[Saved data entries]
▼▼▼

import Mathlib
import Summits.Ventures.HodgeRepro2.T5CyclicSubquotientUnique

/-!
# THE SPHERICAL LAYER IS UNIQUE: IN ANY FILTRATION OF `⟨G v₀⟩` THE `K`-INVARIANTS LIVE IN ONE LAYER

Tier-5 support N3 / §G-N4.2 (seat p3, gen 85). Files 336–338 built the spherical subquotient `⟨G v₀⟩ / N` and
showed it is the same `π_{χ_λ}` for every maximal `N ∌ v₀`. This file is the multiplicity-one statement in
elementary form: for `G`-stable subspaces `B ≤ A ≤ ⟨G v₀⟩`, the layer `A / B` carries a non-zero `K`-invariant
vector (an `a ∈ A \ B` with `κ a − a ∈ B` for all `κ ∈ K`) IF AND ONLY IF `v₀ ∈ A \ B` — and then `A = ⟨G v₀⟩`.
So in any chain `⊥ = N₀ ≤ N₁ ≤ … ≤ N_r = ⟨G v₀⟩` of `G`-stable subspaces exactly one layer sees the
`K`-invariants: the top layer `N_i / N_{i−1}` with `v₀ ∈ N_i \ N_{i−1}`, and `N_i = ⟨G v₀⟩`.

* generic (`ρ` on `V`, `K` with finite orbits): **`kFinite_toRepresentation`** — a subrepresentation of a
  `K`-finite representation is `K`-finite; **`levelAverage_mem_of_mem`** — the level average of a vector of a
  subrepresentation stays in it; **`levelAverage_sub_mem`** — if `κ a − a ∈ N` for all `κ ∈ K` (`N` stable) then
  `levelAverage a − a ∈ N` (p8's `map_levelAverage'` through the projection onto `V / N`);
* for `⟨G v₀⟩` (every `K`-invariant of `⟨G v₀⟩` a multiple of `v₀`): **`gen_mem_and_notMem_of_layer`** — a layer
  `A / B` with a non-zero `K`-invariant has `v₀ ∈ A \ B`; **`eq_top_of_layer`** — and `A = ⟨G v₀⟩`;
  **`layer_iff`** — the characterisation «`A / B` has a non-zero `K`-invariant ⟺ `v₀ ∈ A \ B`»;
* inert (`ρ = rightRegular`, `v₀ = sphericalVector (α q⁻²)`): **`layer_iff_sphericalVector`** — the same on
  `⟨G f₀⟩ ⊆ I(α q⁻²)`; with file 338, the unique layer carrying the `K`-invariants, when irreducible, is `π_{χ_λ}`.

Nothing here is a statement about (P), theta lifts or L-values. §8(d): uses an L-value-free non-vanishing
device: NO.
-/

open Summit.Ventures.HodgeRepro2.T5HeckeBasisCells Summit.Ventures.HodgeRepro2.T5HeckePermutationModule
  Summit.Ventures.HodgeRepro2.LevelPositivity Summit.Ventures.HodgeRepro2.T5UnitaryGroupForm
  Summit.Ventures.HodgeRepro2.T5HermitianThreeElements Summit.Ventures.HodgeRepro2.T5UnitaryHeckeAdjoint
  Summit.Ventures.HodgeRepro2.T5InertUnipotentResidue Summit.Ventures.HodgeRepro2.T5InertSatakeTransform
  Summit.Ventures.HodgeRepro2.T5InertPrincipalSeries Summit.Ventures.HodgeRepro2.T5InertIwasawa
  Summit.Ventures.HodgeRepro2.T5HeckeDoubleCoset Summit.Ventures.HodgeRepro2.T5InertUnipotentRadical
  Summit.Ventures.HodgeRepro2.T5InertIwasawaCosets Summit.Ventures.HodgeRepro2.T5InertSphericalClassification
  Summit.Ventures.HodgeRepro2.T5InertSphericalVector Summit.Ventures.HodgeRepro2.T5CyclicSubquotient
  Summit.Ventures.HodgeRepro2.T5LevelIdempotent Summit.Ventures.HodgeRepro2.T5HeckeCommutativeMultiplicityOne
  Summit.Ventures.HodgeRepro2.T5HeckeInducedIrreducible Summit.Ventures.HodgeRepro2.T5HeckeCharacterRepresentation
  Summit.Ventures.HodgeRepro2.T5InertHeckeCharacter Summit.Ventures.HodgeRepro2.T5LevelIdempotentNaturality
  Summit.Ventures.HodgeRepro2.T5InertSphericalSubquotient Summit.Ventures.HodgeRepro2.T5CyclicSubquotientUnique

namespace Summit.Ventures.HodgeRepro2.T5CyclicSubquotientLayer

section Generic

variable {G : Type*} [Group G] {k : Type*} [Field k] {V : Type*} [AddCommGroup V] [Module k V]
  (ρ : Representation k G V) {K : Subgroup G}

/-- The action of a subrepresentation is the restriction of `ρ`. -/
theorem coe_toRepresentation_apply (S : Subrepresentation ρ) (g : G) (w : S.toSubmodule) :
    ((S.toRepresentation g w : S.toSubmodule) : V) = ρ g (w : V) := rfl

/-- Stabilisers in a subrepresentation are stabilisers in `V`. -/
theorem stabilizerIn_toRepresentation (S : Subrepresentation ρ) (w : S.toSubmodule) :
    stabilizerIn S.toRepresentation K w = stabilizerIn ρ K (w : V) := by
  ext κ
  rw [mem_stabilizerIn_iff, mem_stabilizerIn_iff, ← Subtype.coe_inj, coe_toRepresentation_apply]

/-- **A subrepresentation of a `K`-finite representation is `K`-finite.** -/
theorem kFinite_toRepresentation (S : Subrepresentation ρ) (hK : KFinite ρ K) :
    KFinite S.toRepresentation K := by
  intro w
  rw [stabilizerIn_toRepresentation]
  exact hK w

variable [CharZero k]

/-- **The level average of a vector of a subrepresentation stays in it** (naturality of the level average along
the inclusion, p8's `map_levelAverage'`). -/
theorem levelAverage_mem_of_mem (S : Subrepresentation ρ) (hK : KFinite ρ K) {a : V} (ha : a ∈ S.toSubmodule) :
    levelAverage ρ K a ∈ S.toSubmodule := by
  have hι : ∀ (g : G) (w : S.toSubmodule),
      S.toSubmodule.subtype (S.toRepresentation g w) = ρ g (S.toSubmodule.subtype w) := fun _ _ => rfl
  have h := map_levelAverage' (σ := ρ) (f := S.toSubmodule.subtype) hι (kFinite_toRepresentation ρ S hK) ⟨a, ha⟩
  rw [show S.toSubmodule.subtype ⟨a, ha⟩ = a from rfl] at h
  rw [← h]
  exact (levelAverage S.toRepresentation K ⟨a, ha⟩).2

/-- **`κ a − a ∈ N` for all `κ ∈ K` forces `levelAverage a − a ∈ N`** (`N` a `G`-stable subspace): the class of `a`
is `K`-invariant in `V / N`, so it is its own level average, which is the class of the level average of `a`. -/
theorem levelAverage_sub_mem (N : Submodule k V) (hN : ∀ (g : G) ⦃w : V⦄, w ∈ N → ρ g w ∈ N)
    (hK : KFinite ρ K) {a : V} (ha : ∀ κ ∈ K, ρ κ a - a ∈ N) : levelAverage ρ K a - a ∈ N := by
  have hinv : N.mkQ a ∈ invariants (quotientBySub ρ N hN) K := by
    rw [mem_invariants_iff]
    intro κ hκ
    rw [Submodule.mkQ_apply, quotientRep_mk, ← sub_eq_zero, ← Submodule.Quotient.mk_sub,
      Submodule.Quotient.mk_eq_zero]
    exact ha κ hκ
  have h := map_levelAverage' (σ := quotientBySub ρ N hN) (f := N.mkQ) (mkQ_equivariant ρ N hN) hK a
  rw [levelAverage_of_mem_invariants hinv] at h
  rw [← Submodule.Quotient.mk_eq_zero, Submodule.Quotient.mk_sub, sub_eq_zero, ← Submodule.mkQ_apply,
    ← Submodule.mkQ_apply, h]

end Generic

section Cyclic

variable {G : Type*} [Group G] {k : Type*} [Field k] [CharZero k] {V : Type*} [AddCommGroup V] [Module k V]
  (ρ : Representation k G V) {K : Subgroup G} (v₀ : V) (hv₀ : v₀ ∈ invariants ρ K)
  (hfin : ∀ g : G, Finite (MulAction.orbit K (g : G ⧸ K)))
  (hC : ∀ w ∈ cyclicSpan ρ v₀ hv₀, w ∈ invariants ρ K → ∃ a : k, w = a • v₀)
  (A B : Submodule k (cyclicSpan ρ v₀ hv₀))
  (hA : ∀ (g : G) ⦃w : cyclicSpan ρ v₀ hv₀⦄, w ∈ A → cyclicRep ρ v₀ hv₀ g w ∈ A)
  (hB : ∀ (g : G) ⦃w : cyclicSpan ρ v₀ hv₀⦄, w ∈ B → cyclicRep ρ v₀ hv₀ g w ∈ B)

include hfin hC hA hB in
/-- **A LAYER `A / B` OF `⟨G v₀⟩` WITH A NON-ZERO `K`-INVARIANT CONTAINS `v₀` IN `A \ B`**: the level average of
such an `a ∈ A \ B` lies in `A`, differs from `a` by an element of `B`, and is a `K`-invariant of `⟨G v₀⟩`, hence
a non-zero multiple of `v₀`. -/
theorem gen_mem_and_notMem_of_layer {a : cyclicSpan ρ v₀ hv₀} (haA : a ∈ A) (haB : a ∉ B)
    (hinv : ∀ κ ∈ K, cyclicRep ρ v₀ hv₀ κ a - a ∈ B) : gen ρ v₀ hv₀ ∈ A ∧ gen ρ v₀ hv₀ ∉ B := by
  have hK := kFinite_cyclicRep ρ v₀ hv₀ hfin
  haveI := hK a
  set e := levelAverage (cyclicRep ρ v₀ hv₀) K a with he
  have heA : e ∈ A :=
    levelAverage_mem_of_mem (cyclicRep ρ v₀ hv₀) ⟨A, fun g _ hw => hA g hw⟩ hK haA
  have heB : e - a ∈ B := levelAverage_sub_mem (cyclicRep ρ v₀ hv₀) B hB hK hinv
  have heK : e ∈ invariants (cyclicRep ρ v₀ hv₀) K := levelAverage_mem_invariants
  have heK' : (e : V) ∈ invariants ρ K := by
    rw [mem_invariants_iff] at heK ⊢
    intro κ hκ
    rw [← coe_cyclicRep_apply, heK κ hκ]
  obtain ⟨t, ht⟩ := hC _ e.2 heK'
  have hte : e = t • gen ρ v₀ hv₀ := Subtype.ext ht
  have heB' : e ∉ B := fun h => haB (by
    have : a = e - (e - a) := by abel
    rw [this]
    exact B.sub_mem h heB)
  have ht0 : t ≠ 0 := by
    rintro rfl
    exact heB' (by rw [hte, zero_smul]; exact B.zero_mem)
  have hgen : gen ρ v₀ hv₀ = t⁻¹ • e := by rw [hte, smul_smul, inv_mul_cancel₀ ht0, one_smul]
  refine ⟨by rw [hgen]; exact A.smul_mem _ heA, fun h => heB' ?_⟩
  rw [hte]
  exact B.smul_mem _ h

include hfin hC hA hB in
/-- **The layer carrying the `K`-invariants is the top layer**: `A = ⟨G v₀⟩`. -/
theorem eq_top_of_layer {a : cyclicSpan ρ v₀ hv₀} (haA : a ∈ A) (haB : a ∉ B)
    (hinv : ∀ κ ∈ K, cyclicRep ρ v₀ hv₀ κ a - a ∈ B) : A = ⊤ :=
  eq_top_of_gen_mem ρ v₀ hv₀ hA (gen_mem_and_notMem_of_layer ρ v₀ hv₀ hfin hC A B hA hB haA haB hinv).1

omit [CharZero k] in
/-- `v₀ ∈ A \ B` gives the non-zero `K`-invariant class of `v₀` in `A / B` (the converse direction; needs no
stability). -/
theorem exists_layer_of_gen_mem (hgA : gen ρ v₀ hv₀ ∈ A) (hgB : gen ρ v₀ hv₀ ∉ B) :
    ∃ a ∈ A, a ∉ B ∧ ∀ κ ∈ K, cyclicRep ρ v₀ hv₀ κ a - a ∈ B :=
  ⟨gen ρ v₀ hv₀, hgA, hgB, fun κ hκ => by
    rw [(mem_invariants_iff.1 (gen_mem_invariants ρ v₀ hv₀)) κ hκ, sub_self]
    exact B.zero_mem⟩

include hfin hC hA hB in
/-- **THE SPHERICAL LAYER, CHARACTERISED**: a layer `A / B` of `⟨G v₀⟩` (`G`-stable `B ≤ A`, the inequality not even
needed) carries a non-zero `K`-invariant vector iff `v₀ ∈ A \ B`. -/
theorem layer_iff :
    (∃ a ∈ A, a ∉ B ∧ ∀ κ ∈ K, cyclicRep ρ v₀ hv₀ κ a - a ∈ B) ↔ gen ρ v₀ hv₀ ∈ A ∧ gen ρ v₀ hv₀ ∉ B :=
  ⟨fun ⟨_, haA, haB, hinv⟩ => gen_mem_and_notMem_of_layer ρ v₀ hv₀ hfin hC A B hA hB haA haB hinv,
    fun ⟨hgA, hgB⟩ => exists_layer_of_gen_mem ρ v₀ hv₀ A B hgA hgB⟩

end Cyclic

section Inert

variable {R E : Type*} [CommRing R] [Field E] [StarRing E] [Algebra R E] [IsFractionRing R E] [IsDomain R]
  [IsDiscreteValuationRing R] [Finite (IsLocalRing.ResidueField R)]
  (hstar : ∀ x : E, IsLocalization.IsInteger R x → IsLocalization.IsInteger R (star x))
  (u : E) (hsu : star u = u) (hu0 : u ≠ 0) (hu : IsLocalization.IsInteger R u)
  (hu' : IsLocalization.IsInteger R u⁻¹) {ϖ : R} (hϖ : Irreducible ϖ)
  (hs : star (algebraMap R E ϖ) = algebraMap R E ϖ) (k : Type*) [Field k] [CharZero k] {c : k} (hc : c ≠ 0)
  (A B : Submodule k (cyclicSpan (rightRegular k) (sphericalVector hstar u hsu hu0 hu hu' hϖ hs k c)
    (sphericalVector_mem_invariants hstar u hsu hu0 hu hu' hϖ hs k c)))
  (hA : ∀ (g : formUnitaryGroup (J3 u)) ⦃w⦄, w ∈ A →
    cyclicRep (rightRegular k) (sphericalVector hstar u hsu hu0 hu hu' hϖ hs k c)
      (sphericalVector_mem_invariants hstar u hsu hu0 hu hu' hϖ hs k c) g w ∈ A)
  (hB : ∀ (g : formUnitaryGroup (J3 u)) ⦃w⦄, w ∈ B →
    cyclicRep (rightRegular k) (sphericalVector hstar u hsu hu0 hu hu' hϖ hs k c)
      (sphericalVector_mem_invariants hstar u hsu hu0 hu hu' hϖ hs k c) g w ∈ B)

include hc hA hB in
/-- **THE SPHERICAL LAYER OF `⟨G f₀⟩ ⊆ I(c)`**: a layer `A / B` carries a non-zero right-`K`-invariant vector iff
`f₀ ∈ A \ B`; with file 338 that layer, when irreducible, is `π_{χ_λ}`. -/
theorem layer_iff_sphericalVector :
    (∃ a ∈ A, a ∉ B ∧ ∀ κ ∈ hyperspecialSubgroup R (J3 u),
        cyclicRep (rightRegular k) (sphericalVector hstar u hsu hu0 hu hu' hϖ hs k c)
          (sphericalVector_mem_invariants hstar u hsu hu0 hu hu' hϖ hs k c) κ a - a ∈ B) ↔
      gen (rightRegular k) (sphericalVector hstar u hsu hu0 hu hu' hϖ hs k c)
          (sphericalVector_mem_invariants hstar u hsu hu0 hu hu' hϖ hs k c) ∈ A ∧
        gen (rightRegular k) (sphericalVector hstar u hsu hu0 hu hu' hϖ hs k c)
          (sphericalVector_mem_invariants hstar u hsu hu0 hu hu' hϖ hs k c) ∉ B :=
  layer_iff (rightRegular k) _ _ (fun _ => inferInstance)
    (exists_eq_smul_sphericalVector hstar u hsu hu0 hu hu' hϖ hs k hc) A B hA hB

include hc hA hB in
/-- The layer carrying the `K`-invariants of `⟨G f₀⟩` is the top layer: `A = ⟨G f₀⟩`. -/
theorem eq_top_of_layer_sphericalVector {a} (haA : a ∈ A) (haB : a ∉ B)
    (hinv : ∀ κ ∈ hyperspecialSubgroup R (J3 u),
      cyclicRep (rightRegular k) (sphericalVector hstar u hsu hu0 hu hu' hϖ hs k c)
        (sphericalVector_mem_invariants hstar u hsu hu0 hu hu' hϖ hs k c) κ a - a ∈ B) : A = ⊤ :=
  eq_top_of_layer (rightRegular k) _ _ (fun _ => inferInstance)
    (exists_eq_smul_sphericalVector hstar u hsu hu0 hu hu' hϖ hs k hc) A B hA hB haA haB hinv

end Inert

end Summit.Ventures.HodgeRepro2.T5CyclicSubquotientLayer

▲▲▲

(Your assignment): Please copy, exactly and with nothing else, the lines above beginning at the line that has "have ht0 : t ≠ 0 := by" and ending with the line that has "(hu' : IsLocalization.IsInteger".

(Response to the exercise):
  have ht0 : t ≠ 0 := by
    rintro rfl
    exact heB' (by rw [hte, zero_smul]; exact B.zero_mem)
  have hgen : gen ρ v₀ hv₀ = t⁻¹ • e := by rw [hte, smul_smul, inv_mul_cancel₀ ht0, one_smul]
  refine ⟨by rw [hgen]; exact A.smul_mem _ heA, fun h => heB' ?_⟩
  rw [hte]
  exact B.smul_mem _ h

include hfin hC hA hB in
/-- **The layer carrying the `K`-invariants is the top layer**: `A = ⟨G v₀⟩`. -/
theorem eq_top_of_layer {a : cyclicSpan ρ v₀ hv₀} (haA : a ∈ A) (haB : a ∉ B)
    (hinv : ∀ κ ∈ K, cyclicRep ρ v₀ hv₀ κ a - a ∈ B) : A = ⊤ :=
  eq_top_of_gen_mem ρ v₀ hv₀ hA (gen_mem_and_notMem_of_layer ρ v₀ hv₀ hfin hC A B hA hB haA haB hinv).1

omit [CharZero k] in
/-- `v₀ ∈ A \ B` gives the non-zero `K`-invariant class of `v₀` in `A / B` (the converse direction; needs no
stability). -/
theorem exists_layer_of_gen_mem (hgA : gen ρ v₀ hv₀ ∈ A) (hgB : gen ρ v₀ hv₀ ∉ B) :
    ∃ a ∈ A, a ∉ B ∧ ∀ κ ∈ K, cyclicRep ρ v₀ hv₀ κ a - a ∈ B :=
  ⟨gen ρ v₀ hv₀, hgA, hgB, fun κ hκ => by
    rw [(mem_invariants_iff.1 (gen_mem_invariants ρ v₀ hv₀)) κ hκ, sub_self]
    exact B.zero_mem⟩

include hfin hC hA hB in
/-- **THE SPHERICAL LAYER, CHARACTERISED**: a layer `A / B` of `⟨G v₀⟩` (`G`-stable `B ≤ A`, the inequality not even
needed) carries a non-zero `K`-invariant vector iff `v₀ ∈ A \ B`. -/
theorem layer_iff :
    (∃ a ∈ A, a ∉ B ∧ ∀ κ ∈ K, cyclicRep ρ v₀ hv₀ κ a - a ∈ B) ↔ gen ρ v₀ hv₀ ∈ A ∧ gen ρ v₀ hv₀ ∉ B :=
  ⟨fun ⟨_, haA, haB, hinv⟩ => gen_mem_and_notMem_of_layer ρ v₀ hv₀ hfin hC A B hA hB haA haB hinv,
    fun ⟨hgA, hgB⟩ => exists_layer_of_gen_mem ρ v₀ hv₀ A B hgA hgB⟩

end Cyclic

section Inert

variable {R E : Type*} [CommRing R] [Field E] [StarRing E] [Algebra R E] [IsFractionRing R E] [IsDomain R]
  [IsDiscreteValuationRing R] [Finite (IsLocalRing.ResidueField R)]
  (hstar : ∀ x : E, IsLocalization.IsInteger R x → IsLocalization.IsInteger R (star x))
  (u : E) (hsu : star u = u) (hu0 : u ≠ 0) (hu : IsLocalization.IsInteger R u)
  (hu' : IsLocalization.IsInteger R u⁻¹) {ϖ : R} (hϖ : Irreducible ϖ)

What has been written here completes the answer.